When a line doesn’t just meet another line, but also crosses it, there are two sets of lines connecting to a straight line around the same point. As these lines are straight, there will be two pairs of identical angles, which add up to 360°.

$$2a+2b=360$$

The orientation of these angles around the intersecting point are that angles opposite each other are identical (Figure 3). This is because since the first rule is that the angles created by a line and another line connecting to it will add up to 180°, as the lines are straight, any one of the angles, and a single adjacent angle (which will be an angle a and angle b) will add up to 180°.

Animated diagram showing how dependent angles can be used to solve the angles of adjacent triangles that join by a corner made by intersecting lines — Figure 3: If two triangles are adjacent to one another and connected via one of its corners with two crossing straight lines, the angles of all sides of the triangle can be determined using the properties of angles around intersecting lines.
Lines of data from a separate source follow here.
/-- **stub 2 — `stub_boundedResponseConverges` (the residual; VERBATIM the shared vetted item
`BoundedResponseConverges`, stmt-AtomisticToContinuum-9141 ≡ stmt-2741).**  For `pinnedChain ω₂ lam β γ`
(all `> 0`), under weak-NESS uniqueness, along any steady-state family `μ` and every `T > 0`: if `D_N` are
the response limits and `(|D_N|)_N` is bounded, then `D_N → k` for some `k > 0` ("FouriersLawFor minus
HasBoundedResponse"; expected from FeketeResistance / escape-deficit-dichotomy or FourierGreenKubo's
ThermodynamicLimit).  Open (size L–XL); closing stmt-9141 closes this stub by `exact`. -/
theorem stub_boundedResponseConverges :
    ∀ ω₂ lam β γ : ℝ, 0 < ω₂ → 0 < lam → 0 < β → 0 < γ → (∀ (N : ℕ) (T_L T_R : ℝ), 0 < T_L → 0 < T_R → ∀ μ ν : MeasureTheory.Measure (Literature.MathematicalPhysics.KineticTheory.HeatConduction.PhaseSpace N), (Literature.MathematicalPhysics.KineticTheory.HeatConduction.pinnedChain ω₂ lam β γ).IsSteadyState N T_L T_R μ → (Literature.MathematicalPhysics.KineticTheory.HeatConduction.pinnedChain ω₂ lam β γ).IsSteadyState N T_L T_R ν → μ = ν) → ∀ μ : (N : ℕ) → ℝ → ℝ → MeasureTheory.Measure (Literature.MathematicalPhysics.KineticTheory.HeatConduction.PhaseSpace N), (∀ (N : ℕ) (T_L T_R : ℝ), 0 < T_L → 0 < T_R → (Literature.MathematicalPhysics.KineticTheory.HeatConduction.pinnedChain ω₂ lam β γ).IsSteadyState N T_L T_R (μ N T_L T_R)) → ∀ T : ℝ, 0 < T → ∀ D : ℕ → ℝ, (∀ N : ℕ, Filter.Tendsto (fun δ : ℝ => (Literature.MathematicalPhysics.KineticTheory.HeatConduction.pinnedChain ω₂ lam β γ).totalCurrent (μ N (T + δ / 2) (T - δ / 2)) / δ) (nhdsWithin 0 {(0 : ℝ)}ᶜ) (nhds (D N))) → BddAbove (Set.range fun N => |D N|) → ∃ k : ℝ, 0 < k ∧ Filter.Tendsto D Filter.atTop (nhds k) := by
  sorry

/-! ## Glue (all sorry-free) -/

/-- **Fourier's law at `T` forces bounded response at `T`** for any site chain (the `SiteChain` /
fixed-`T` version of `Literature.Barriers.AtomisticToContinuum.hasBoundedResponse_of_fouriersLawFor`):
given a steady-state family and response limits `D N`, clause (ii) provides `D' N` with the same limits and
`D' → k`; limits along the proper filter `𝓝[≠] 0` are unique, so `D = D'` converges, hence `|D|` is
bounded. -/
theorem hasBoundedResponseAt_of_fouriersLawAt {P : SiteChain} {T : ℝ} (h : P.FouriersLawAt T) :
    P.HasBoundedResponseAt T := by
  intro μ hμ D hD
  obtain ⟨k, -, hall⟩ := h
  obtain ⟨D', hD', hlim⟩ := hall μ hμ
  have hDD : D = D' := funext fun N => tendsto_nhds_unique (hD N) (hD' N)
  subst hDD
  exact ((continuous_abs.tendsto _).comp hlim).bddAbove_range

/-- Dictionary: the pointwise law for a homogeneous chain viewed as a site chain, unfolded to
`OscillatorChain` vocabulary (`toSiteChain_isSteadyState`, `toSiteChain_totalCurrent` are `rfl`). -/
theorem toSiteChain_fouriersLawAt_iff (P : OscillatorChain) (T : ℝ) :
    P.toSiteChain.FouriersLawAt T ↔
      ∃ k : ℝ, 0 < k ∧
        ∀ μ : (N : ℕ) → ℝ → ℝ → Measure (PhaseSpace N),
          (∀ (N : ℕ) (T_L T_R : ℝ), 0 < T_L → 0 < T_R → P.IsSteadyState N T_L T_R (μ N T_L T_R)) →
            ∃ D : ℕ → ℝ,
              (∀ N : ℕ, Tendsto (fun δ : ℝ => P.totalCurrent (μ N (T + δ / 2) (T - δ / 2)) / δ)
                (𝓝[≠] 0) (𝓝 (D N))) ∧
              Tendsto D atTop (𝓝 k) :=
  Iff.rfl

/-- Dictionary: bounded response at `T` for a homogeneous chain viewed as a site chain, unfolded. -/
theorem toSiteChain_hasBoundedResponseAt_iff (P : OscillatorChain) (T : ℝ) :
    P.toSiteChain.HasBoundedResponseAt T ↔
      ∀ μ : (N : ℕ) → ℝ → ℝ → Measure (PhaseSpace N),
        (∀ (N : ℕ) (T_L T_R : ℝ), 0 < T_L → 0 < T_R → P.IsSteadyState N T_L T_R (μ N T_L T_R)) →
          ∀ D : ℕ → ℝ,
            (∀ N : ℕ, Tendsto (fun δ : ℝ => P.totalCurrent (μ N (T + δ / 2) (T - δ / 2)) / δ)
              (𝓝[≠] 0) (𝓝 (D N))) →
            BddAbove (Set.range fun N => |D N|) :=
  Iff.rfl

/-- **Uniqueness makes the response quotient family-independent near `δ = 0`**: two admissible
steady-state families agree at all positive bath temperatures, hence their difference quotients at `T`
agree once `T ± δ/2 > 0`, i.e. eventually along `𝓝[≠] 0`. -/
theorem response_quotient_eventuallyEq {P : OscillatorChain}
    (hU : ∀ (N : ℕ) (T_L T_R : ℝ), 0 < T_L → 0 < T_R → ∀ μ ν : Measure (PhaseSpace N),
      P.IsSteadyState N T_L T_R μ → P.IsSteadyState N T_L T_R ν → μ = ν)
    {μ₀ μ : (N : ℕ) → ℝ → ℝ → Measure (PhaseSpace N)}
    (hμ₀ : ∀ (N : ℕ) (T_L T_R : ℝ), 0 < T_L → 0 < T_R → P.IsSteadyState N T_L T_R (μ₀ N T_L T_R))
    (hμ : ∀ (N : ℕ) (T_L T_R : ℝ), 0 < T_L → 0 < T_R → P.IsSteadyState N T_L T_R (μ N T_L T_R))
    {T : ℝ} (hT : 0 < T) (N : ℕ) :
    (fun δ : ℝ => P.totalCurrent (μ₀ N (T + δ / 2) (T - δ / 2)) / δ) =ᶠ[𝓝[≠] 0]
      (fun δ : ℝ => P.totalCurrent (μ N (T + δ / 2) (T - δ / 2)) / δ) := by
  have h2 : ∀ᶠ δ in 𝓝 (0 : ℝ), δ < 2 * T := eventually_lt_nhds (by linarith)
  have h2' : ∀ᶠ δ in 𝓝 (0 : ℝ), -(2 * T) < δ := eventually_gt_nhds (by linarith)
  filter_upwards [mem_nhdsWithin_of_mem_nhds h2, mem_nhdsWithin_of_mem_nhds h2'] with δ hlt hgt
  have ha : 0 < T + δ / 2 := by linarith
  have hb : 0 < T - δ / 2 := by linarith
  rw [hU N _ _ ha hb _ _ (hμ₀ N _ _ ha hb) (hμ N _ _ ha hb)]

/-! ## Composition -/

/-- **Skeleton theorem — the crux `DiluteCellGaussianiser.DensificationClosure` BY NAME from the two stub
STATEMENTS** (sorry-free).  See the module docstring for the proof sketch. -/
theorem DensificationClosure_of :
    (∀ ω₂ lam β γ : ℝ, 0 < ω₂ → 0 < lam → 0 < β → 0 < γ → ∀ T : ℝ, 0 < T → ∀ d : ℕ,
      (Literature.MathematicalPhysics.KineticTheory.HeatConduction.diluteChain ω₂ lam β γ d).HasBoundedResponseAt T →
        (Literature.MathematicalPhysics.KineticTheory.HeatConduction.diluteChain ω₂ lam β γ 1).HasBoundedResponseAt T) →
    (∀ ω₂ lam β γ : ℝ, 0 < ω₂ → 0 < lam → 0 < β → 0 < γ → (∀ (N : ℕ) (T_L T_R : ℝ), 0 < T_L → 0 < T_R → ∀ μ ν : MeasureTheory.Measure (Literature.MathematicalPhysics.KineticTheory.HeatConduction.PhaseSpace N), (Literature.MathematicalPhysics.KineticTheory.HeatConduction.pinnedChain ω₂ lam β γ).IsSteadyState N T_L T_R μ → (Literature.MathematicalPhysics.KineticTheory.HeatConduction.pinnedChain ω₂ lam β γ).IsSteadyState N T_L T_R ν → μ = ν) → ∀ μ : (N : ℕ) → ℝ → ℝ → MeasureTheory.Measure (Literature.MathematicalPhysics.KineticTheory.HeatConduction.PhaseSpace N), (∀ (N : ℕ) (T_L T_R : ℝ), 0 < T_L → 0 < T_R → (Literature.MathematicalPhysics.KineticTheory.HeatConduction.pinnedChain ω₂ lam β γ).IsSteadyState N T_L T_R (μ N T_L T_R)) → ∀ T : ℝ, 0 < T → ∀ D : ℕ → ℝ, (∀ N : ℕ, Filter.Tendsto (fun δ : ℝ => (Literature.MathematicalPhysics.KineticTheory.HeatConduction.pinnedChain ω₂ lam β γ).totalCurrent (μ N (T + δ / 2) (T - δ / 2)) / δ) (nhdsWithin 0 {(0 : ℝ)}ᶜ) (nhds (D N))) → BddAbove (Set.range fun N => |D N|) → ∃ k : ℝ, 0 < k ∧ Filter.Tendsto D Filter.atTop (nhds k)) →
    _root_.Summit.AtomisticToContinuum.FouriersLaw.Theses.DiluteCellGaussianiser.DensificationClosure := by
  intro hDensify hConv ω₂ lam β γ hω hl hβ hγ T hT hdilute
  obtain ⟨d₀, hd₀⟩ := hdilute
  -- (1) dilute law at `d₀` ⇒ bounded response of `C_{d₀}` (glue) ⇒ bounded response of `C_1` (stub 1)
  have hB1 : (diluteChain ω₂ lam β γ 1).HasBoundedResponseAt T :=
    hDensify ω₂ lam β γ hω hl hβ hγ T hT d₀ (hasBoundedResponseAt_of_fouriersLawAt (hd₀ d₀ le_rfl))
  -- (2) move everything to the conjunct's chain `pinnedChain ω₂ lam β γ`
  rw [diluteChain_one, toSiteChain_hasBoundedResponseAt_iff] at hB1
  rw [diluteChain_one_fouriersLawAt_iff, toSiteChain_fouriersLawAt_iff]
  -- (3) weak-NESS uniqueness is landed (stmt-0741)
  have hU : ∀ (N : ℕ) (T_L T_R : ℝ), 0 < T_L → 0 < T_R →
      ∀ μ ν : Measure (PhaseSpace N), (pinnedChain ω₂ lam β γ).IsSteadyState N T_L T_R μ →
        (pinnedChain ω₂ lam β γ).IsSteadyState N T_L T_R ν → μ = ν :=
    _root_.Summit.AtomisticToContinuum.FouriersLaw.Theses.DiluteCellGaussianiser.NessUnique_holds
      ω₂ lam β γ hω hl hβ hγ
  -- (4) either a steady-state family exists, or the law is vacuous
  by_cases hfam : ∃ μ₀ : (N : ℕ) → ℝ → ℝ → Measure (PhaseSpace N),
      ∀ (N : ℕ) (T_L T_R : ℝ), 0 < T_L → 0 < T_R →
        (pinnedChain ω₂ lam β γ).IsSteadyState N T_L T_R (μ₀ N T_L T_R)
  · obtain ⟨μ₀, hμ₀⟩ := hfam
    -- response limits along `μ₀` exist (landed, stmt-0717)
    have hex := _root_.Summit.AtomisticToContinuum.FouriersLaw.Theorems.FourierGreenKubo.finiteResponse_of_unique
      ω₂ lam β γ hω hl hβ hγ hU μ₀ hμ₀ T hT
    choose D₀ hD₀ using hex
    -- they are bounded (stub 1, via steps (1)-(2)) hence converge to some `k > 0` (stub 2)
    have hbdd : BddAbove (Set.range fun N => |D₀ N|) := hB1 μ₀ hμ₀ D₀ hD₀
    obtain ⟨k, hk, hlim⟩ := hConv ω₂ lam β γ hω hl hβ hγ hU μ₀ hμ₀ T hT D₀ hD₀ hbdd
    -- every admissible family has the same response quotients near `δ = 0`, hence the same `D₀`
    refine ⟨k, hk, fun μ hμ => ⟨D₀, fun N => ?_, hlim⟩⟩
    exact (hD₀ N).congr' (response_quotient_eventuallyEq hU hμ₀ hμ hT N)
  · exact ⟨1, one_pos, fun μ hμ => (hfam ⟨μ, hμ⟩).elim⟩

/-- The crux from the two REGISTERED stubs (its only `sorry`s are those of `stub_densifyBounded` and
`stub_boundedResponseConverges`). -/
theorem DensificationClosure_skeleton :
    _root_.Summit.AtomisticToContinuum.FouriersLaw.Theses.DiluteCellGaussianiser.DensificationClosure :=
  DensificationClosure_of stub_densifyBounded stub_boundedResponseConverges

end Birth

end Summit.AtomisticToContinuum.FouriersLaw.Cruxes.DensificationClosure

end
This rule can be used to solve trigonometry problems where two triangles meet each other at a corner. This is because these often contain intersecting lines, and so angles can be worked out by using this rule about intersecting lines (Figure 4).

Diagram showing how all the angles around a point can be solved using the dependent angles rules of intersecting lines — Figure 4: When two lines cross each other, the angles opposite one another are identical, and all angles add up to 360°. This can be used to solve all of the angles in the triangle, if one angle is known.

Intersecting With Parallel Lines

When a line intersects with a pair of parallel lines, it creates two intersection points. These intersection points both have the properties described above, and are identical to one another, but transposed to a different location on the line which intersects both of the parallel lines (Figure 5). This means that the angles from one of these intersections can be transposed into the other.

Diagram showing how a number of angles within a system of multiple parallel lines are identical based on rules of dependent angles — Figure 5: When parallel lines intersect one another, the angles of all intersection points, and their arrangements are identical to one another. This means that angles along lines which are parallel to the first angle can be determined indefinitely, provided that the lines are parallel.

A use of this rule is that it shows that angles of elevation and depression are identical when looking at problems involving right triangles (Figure 6). This is because the angle of elevation is looking up from the baseline, and the angle of depression is looking down from a line parallel to this baseline, thus this is a case where a line intersects two parallel lines.

Diagram showing that an angle of depression from one viewpoint looking downwards is identical to an angle of elevation looking up along that same line of sight — Figure 6: The property of intersecting parallel lines means that the angle of elevation (an observer looking up at an object) and depression (an observer looking down at an object) are identical to one another relative to one another.